▶ **The task**
From the line with "(hG' : IsDualOf (fun x" through the line with "x s)) β) := by", inclusive, return each line of the data below exactly and leave the rest out.

▶ **Extracted data**
import Summits.QuantumAdvantage.QuantumAdvantage.Theorems.HintDialAnfLadder

/-!
# HintDialCovariance — module 10/10 of the HintDial THEOREMS package (cell decomp-qadv, lens-3 generation 6)

§10: AFFINE COVARIANCE OF DUALITY — `isDualOf_affine` (the dual of `x ↦ F(Ax ⊕ s) ⊕ ⟨t,x⟩ ⊕ c` is `y ↦ G(B(y ⊕ t)) ⊕ ⟨B(y ⊕ t), s⟩ ⊕ c`, `B` an
inverse-transpose of the cube permutation `A`), `dualBit_affine` (the dual bit at the origin of ANY dual is `G(Bt) ⊕ ⟨Bt, s⟩ ⊕ c` — the HIDDEN-SHIFT
formula typing the W-leaf on a mixed orbit), `invTranspose_bxor` (an inverse-transpose is additive), `Automaton.bd_comm/bd_bxor_left/bd_ext`.

Provenance: split of the farm-checked single file `HintDialTheorems.lean` (HOME/decomp-qadv-lens-3/g6/tree/; rc 0 · no proof holes ·
axioms ⊆ {propext, Classical.choice, Quot.sound}); mathematical record: HOME/decomp-qadv-lens-3/g6/NODE-g6.md.  Modules in order:
HintDialDuality → HintDialLevels → HintDialAutomaton → HintDialLeakLaw → HintDialPlanting → HintDialClosure → HintDialTable → HintDialLowDegree → HintDialAnfLadder → HintDialCovariance (each imports its predecessor).  Namespace `Summit.QuantumAdvantage.QuantumAdvantage.Theorems.HintDial`.
-/

set_option linter.dupNamespace false

noncomputable section

namespace Summit.QuantumAdvantage.QuantumAdvantage.Theorems.HintDial

open Summit.QuantumAdvantage.QuantumAdvantage.Theses.AnfPresentation
  (RungA LiftA NearExactIsExact SignedExactSliceIsLift AnfEquiv RungANonuniform)

open Finset
open Literature.Computability.Complexity
open Literature.Computability.QuantumComplexity
open Literature.Computability.MetaComplexity
open _root_.Computability (encodeNat)
/-! ## §10 ★★ AFFINE COVARIANCE OF DUALITY — the HIDDEN-SHIFT FORMULA (v1.5).  If `G` is the dual of `F` and `A` is a permutation
of the cube with an «inverse-transpose» `B` (`⟨y, A⁻¹u⟩ = ⟨By, u⟩` for all `y, u`; this forces `A` linear and `B = A^{-T}`), then the
dual of the hidden-affine-mixed function `x ↦ F(Ax ⊕ s) ⊕ ⟨t,x⟩ ⊕ c` is `y ↦ G(B(y ⊕ t)) ⊕ ⟨B(y ⊕ t), s⟩ ⊕ c`, and the DUAL BIT AT
THE ORIGIN of ANY dual is `G(Bt) ⊕ ⟨Bt, s⟩ ⊕ c` — the exponent of the bent pairing at the DUAL SHIFT `u = Bt`.  This types the
W-leaf on a hidden-mixed orbit (record NODE-g6.md §v1.3b): level 2 reveals cubic images of `(A, s)` and of `(B, u)` and asks for
`G(u) ⊕ ⟨u, s⟩ ⊕ c`; for separated (un-mixed) Maiorana–McFarland data this is the LEAK LAW of §4. -/

section Covariance

open BuzetChailloux (bxor bxorPerm zeroVec)
open Automaton (bd sgl)
open DerivativeWalsh (W)

variable {n : ℕ}

/-- HintDial helper `Automaton.bd_comm` (lens-3 g6 HintDial THEOREMS package; see the enclosing section docstring). -/
theorem Automaton.bd_comm (u v : Fin n → Bool) : bd u v = bd v u :=
  bit_injective (by rw [Automaton.bit_bd, Automaton.bit_bd]; exact Finset.sum_congr rfl fun i _ => mul_comm _ _)

/-- HintDial helper `Automaton.bd_bxor_left` (lens-3 g6 HintDial THEOREMS package; see the enclosing section docstring). -/
theorem Automaton.bd_bxor_left (p q x : Fin n → Bool) : bd (bxor p q) x = xor (bd p x) (bd q x) := by
  rw [Automaton.bd_comm, Automaton.bd_bxor_right, Automaton.bd_comm x p, Automaton.bd_comm x q]

/-- `⟨·,·⟩` is non-degenerate. -/
theorem Automaton.bd_ext {a b : Fin n → Bool} (h : ∀ u, bd a u = bd b u) : a = b :=
  funext fun i => by rw [← Automaton.bd_sgl_right a i, h, Automaton.bd_sgl_right]

/-- An inverse-transpose `B` of a cube permutation `A` is automatically ADDITIVE. -/
theorem invTranspose_bxor (A : Equiv.Perm (Fin n → Bool)) (B : (Fin n → Bool) → (Fin n → Bool))
    (hB : ∀ y u, bd y (A.symm u) = bd (B y) u) (y t : Fin n → Bool) : B (bxor y t) = bxor (B y) (B t) :=
  Automaton.bd_ext fun u => by rw [← hB, Automaton.bd_bxor_left, hB, hB, Automaton.bd_bxor_left]

/-- ★★ AFFINE COVARIANCE OF DUALITY: the dual of `x ↦ F(Ax ⊕ s) ⊕ ⟨t,x⟩ ⊕ c` is `y ↦ G(B(y ⊕ t)) ⊕ ⟨B(y ⊕ t), s⟩ ⊕ c`. -/
theorem isDualOf_affine {F G : (Fin n → Bool) → Bool} (hFG : IsDualOf F G)
    (A : Equiv.Perm (Fin n → Bool)) (B : (Fin n → Bool) → (Fin n → Bool))
    (hB : ∀ y u, bd y (A.symm u) = bd (B y) u) (s t : Fin n → Bool) (c : Bool) :
    IsDualOf (fun x => xor (xor (F (bxor (A x) s)) (bd t x)) c)
      (fun y => xor (xor (G (B (bxor y t))) (bd (B (bxor y t)) s)) c) := by
  intro y
  -- the summand, re-expressed through `u = s ⊕ Ax`
  have hsum : ∀ x : Fin n → Bool, signOf (xor (xor (F (bxor (A x) s)) (bd t x)) c) * twist x y
      = (signOf c * twist (B t) s * twist (B y) s) * (signOf (F (bxor s (A x))) * twist (bxor s (A x)) (bxor (B y) (B t))) := by
    intro x
    have h1 : twist t x = twist (B t) s * twist (B t) (bxor s (A x)) := by
      rw [← Automaton.signOf_bd t x, ← Automaton.signOf_bd (B t) s, ← Automaton.signOf_bd (B t) (bxor s (A x)), ← signOf_xor,
        ← Automaton.bd_bxor_right, BuzetChailloux.bxor_bxor_cancel_left]
      congr 1
      simpa using hB t (A x)
    have h2 : twist x y = twist (B y) s * twist (B y) (bxor s (A x)) := by
      rw [twist_comm x y, ← Automaton.signOf_bd y x, ← Automaton.signOf_bd (B y) s, ← Automaton.signOf_bd (B y) (bxor s (A x)),
        ← signOf_xor, ← Automaton.bd_bxor_right, BuzetChailloux.bxor_bxor_cancel_left]
      congr 1
      simpa using hB y (A x)
    rw [signOf_xor, signOf_xor, Automaton.signOf_bd, h1, h2, BuzetChailloux.bxor_comm (A x) s,
      Literature.Computability.QuantumComplexity.BuzetChailloux.twist_bxor_right (bxor s (A x)) (B y) (B t), twist_comm (B t) (bxor s (A x)), twist_comm (B y) (bxor s (A x))]
    ring
  have hW : ∑ u : Fin n → Bool, signOf (F u) * twist u (bxor (B y) (B t)) = Real.sqrt (2 ^ n) * signOf (G (bxor (B y) (B t))) := by
    have := hFG (bxor (B y) (B t)); rwa [DerivativeWalsh.W] at this
  show W _ y = _
  rw [DerivativeWalsh.W]
  simp_rw [hsum]
  rw [← Finset.mul_sum,
    Fintype.sum_equiv (A.trans (bxorPerm s)) (fun x => signOf (F (bxor s (A x))) * twist (bxor s (A x)) (bxor (B y) (B t)))
      (fun u => signOf (F u) * twist u (bxor (B y) (B t))) (fun x => by simp only [Equiv.trans_apply, BuzetChailloux.bxorPerm_apply]),
    hW, invTranspose_bxor A B hB y t, signOf_xor, signOf_xor, Automaton.signOf_bd, DerivativeWalsh.twist_bxor_left]
  ring

/-- ★★ THE DUAL BIT AT THE ORIGIN on a hidden-mixed orbit: for ANY dual `G'` of `x ↦ F(Ax ⊕ s) ⊕ ⟨t,x⟩ ⊕ c`,
`G'(0) = G(Bt) ⊕ ⟨Bt, s⟩ ⊕ c` — the exponent of the bent pairing at the DUAL SHIFT `u = Bt`. -/
theorem dualBit_affine {F G G' : (Fin n → Bool) → Bool} (hFG : IsDualOf F G)
    (A : Equiv.Perm (Fin n → Bool)) (B : (Fin n → Bool) → (Fin n → Bool))
    (hB : ∀ y u, bd y (A.symm u) = bd (B y) u) (s t : Fin n → Bool) (c : Bool)
    (hG' : IsDualOf (fun x => xor (xor (F (bxor (A x) s)) (bd t x)) c) G') :
    G' zeroVec = xor (xor (G (B t)) (bd (B t) s)) c := by
  rw [← Automaton.isDualOf_unique (isDualOf_affine hFG A B hB s t c) hG']
  simp only [BuzetChailloux.zeroVec_bxor]

/-- Duality is an involution on bent Boolean functions (char 2: `F̃̃ = F`). -/
theorem isDualOf_symm {F G : (Fin n → Bool) → Bool} (h : IsDualOf F G) : IsDualOf G F :=
  isDualOf_of_forrelation_eq_one (by rw [Literature.Computability.QuantumComplexity.MMReadout.forrelation_symm']; exact forrelation_eq_one_of_isDualOf h)

/-- ★★ LEVEL 2 IS LEVEL 1 WITH A HIDDEN TRANSLATION.  If `G₀` is the dual of `F`, the general level-2 hint is `G = G₀ ⊕ ⟨s,·⟩ ⊕ β`
(unknown `s`, `β`), and ITS dual is `x ↦ F(x ⊕ s) ⊕ β`: reading the instance `(F, G)` backwards, `G` is a bent cubic presented EXACTLY and
`F` is its dual TRANSLATED by the hidden `s` (and off by the constant `β`); level 1 is the sub-case `s = 0`.  So `Lift21 : HintRung 2 → HintRung 1`
asks precisely whether hiding a translation of the exactly-presented partner can create `P`-uniform `AC⁰[2]` hardness that is absent without it. -/
theorem isDualOf_hint_two {F G₀ : (Fin n → Bool) → Bool} (h : IsDualOf F G₀) (s : Fin n → Bool) (β : Bool) :
    IsDualOf (fun y => xor (xor (G₀ y) (bd s y)) β) (fun x => xor (F (bxor x s)) β) := by
  have e := isDualOf_affine (isDualOf_symm h) (Equiv.refl _) id (fun _ _ => rfl) zeroVec s β
  simpa [Automaton.bd_zeroVec_right] using e

/-- ★ THE LEVEL-2 ANSWER BIT through the hint's own dual: with `G = G₀ ⊕ ⟨s,·⟩ ⊕ β` as above and `G'` ANY dual of `G`,
the sought bit `G₀(0) = F̃(0)` equals `G(0) ⊕ F(0) ⊕ G'(s)` — two visible bits and ONE value of the hint's dual AT THE HIDDEN SHIFT. -/
theorem hint_two_answer {F G₀ G' : (Fin n → Bool) → Bool} (h : IsDualOf F G₀) (s : Fin n → Bool) (β : Bool)
    (hG' : IsDualOf (fun y => xor (xor (G₀ y) (bd s y)) β) G') :
    G₀ zeroVec = xor (xor (xor (xor (G₀ zeroVec) (bd s zeroVec)) β) (F zeroVec)) (G' s) := by
  rw [← Automaton.isDualOf_unique (isDualOf_hint_two h s β) hG']
  simp only [Automaton.bd_zeroVec_right, BuzetChailloux.bxor_self, Bool.xor_false]
  cases G₀ zeroVec <;> cases F zeroVec <;> cases β <;> rfl

end Covariance

end Summit.QuantumAdvantage.QuantumAdvantage.Theorems.HintDial

end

▶ **Task answer**
    (hG' : IsDualOf (fun x => xor (xor (F (bxor (A x) s)) (bd t x)) c) G') :
    G' zeroVec = xor (xor (G (B t)) (bd (B t) s)) c := by
  rw [← Automaton.isDualOf_unique (isDualOf_affine hFG A B hB s t c) hG']
  simp only [BuzetChailloux.zeroVec_bxor]

/-- Duality is an involution on bent Boolean functions (char 2: `F̃̃ = F`). -/
theorem isDualOf_symm {F G : (Fin n → Bool) → Bool} (h : IsDualOf F G) : IsDualOf G F :=
  isDualOf_of_forrelation_eq_one (by rw [Literature.Computability.QuantumComplexity.MMReadout.forrelation_symm']; exact forrelation_eq_one_of_isDualOf h)

/-- ★★ LEVEL 2 IS LEVEL 1 WITH A HIDDEN TRANSLATION.  If `G₀` is the dual of `F`, the general level-2 hint is `G = G₀ ⊕ ⟨s,·⟩ ⊕ β`
(unknown `s`, `β`), and ITS dual is `x ↦ F(x ⊕ s) ⊕ β`: reading the instance `(F, G)` backwards, `G` is a bent cubic presented EXACTLY and
`F` is its dual TRANSLATED by the hidden `s` (and off by the constant `β`); level 1 is the sub-case `s = 0`.  So `Lift21 : HintRung 2 → HintRung 1`
asks precisely whether hiding a translation of the exactly-presented partner can create `P`-uniform `AC⁰[2]` hardness that is absent without it. -/
theorem isDualOf_hint_two {F G₀ : (Fin n → Bool) → Bool} (h : IsDualOf F G₀) (s : Fin n → Bool) (β : Bool) :
    IsDualOf (fun y => xor (xor (G₀ y) (bd s y)) β) (fun x => xor (F (bxor x s)) β) := by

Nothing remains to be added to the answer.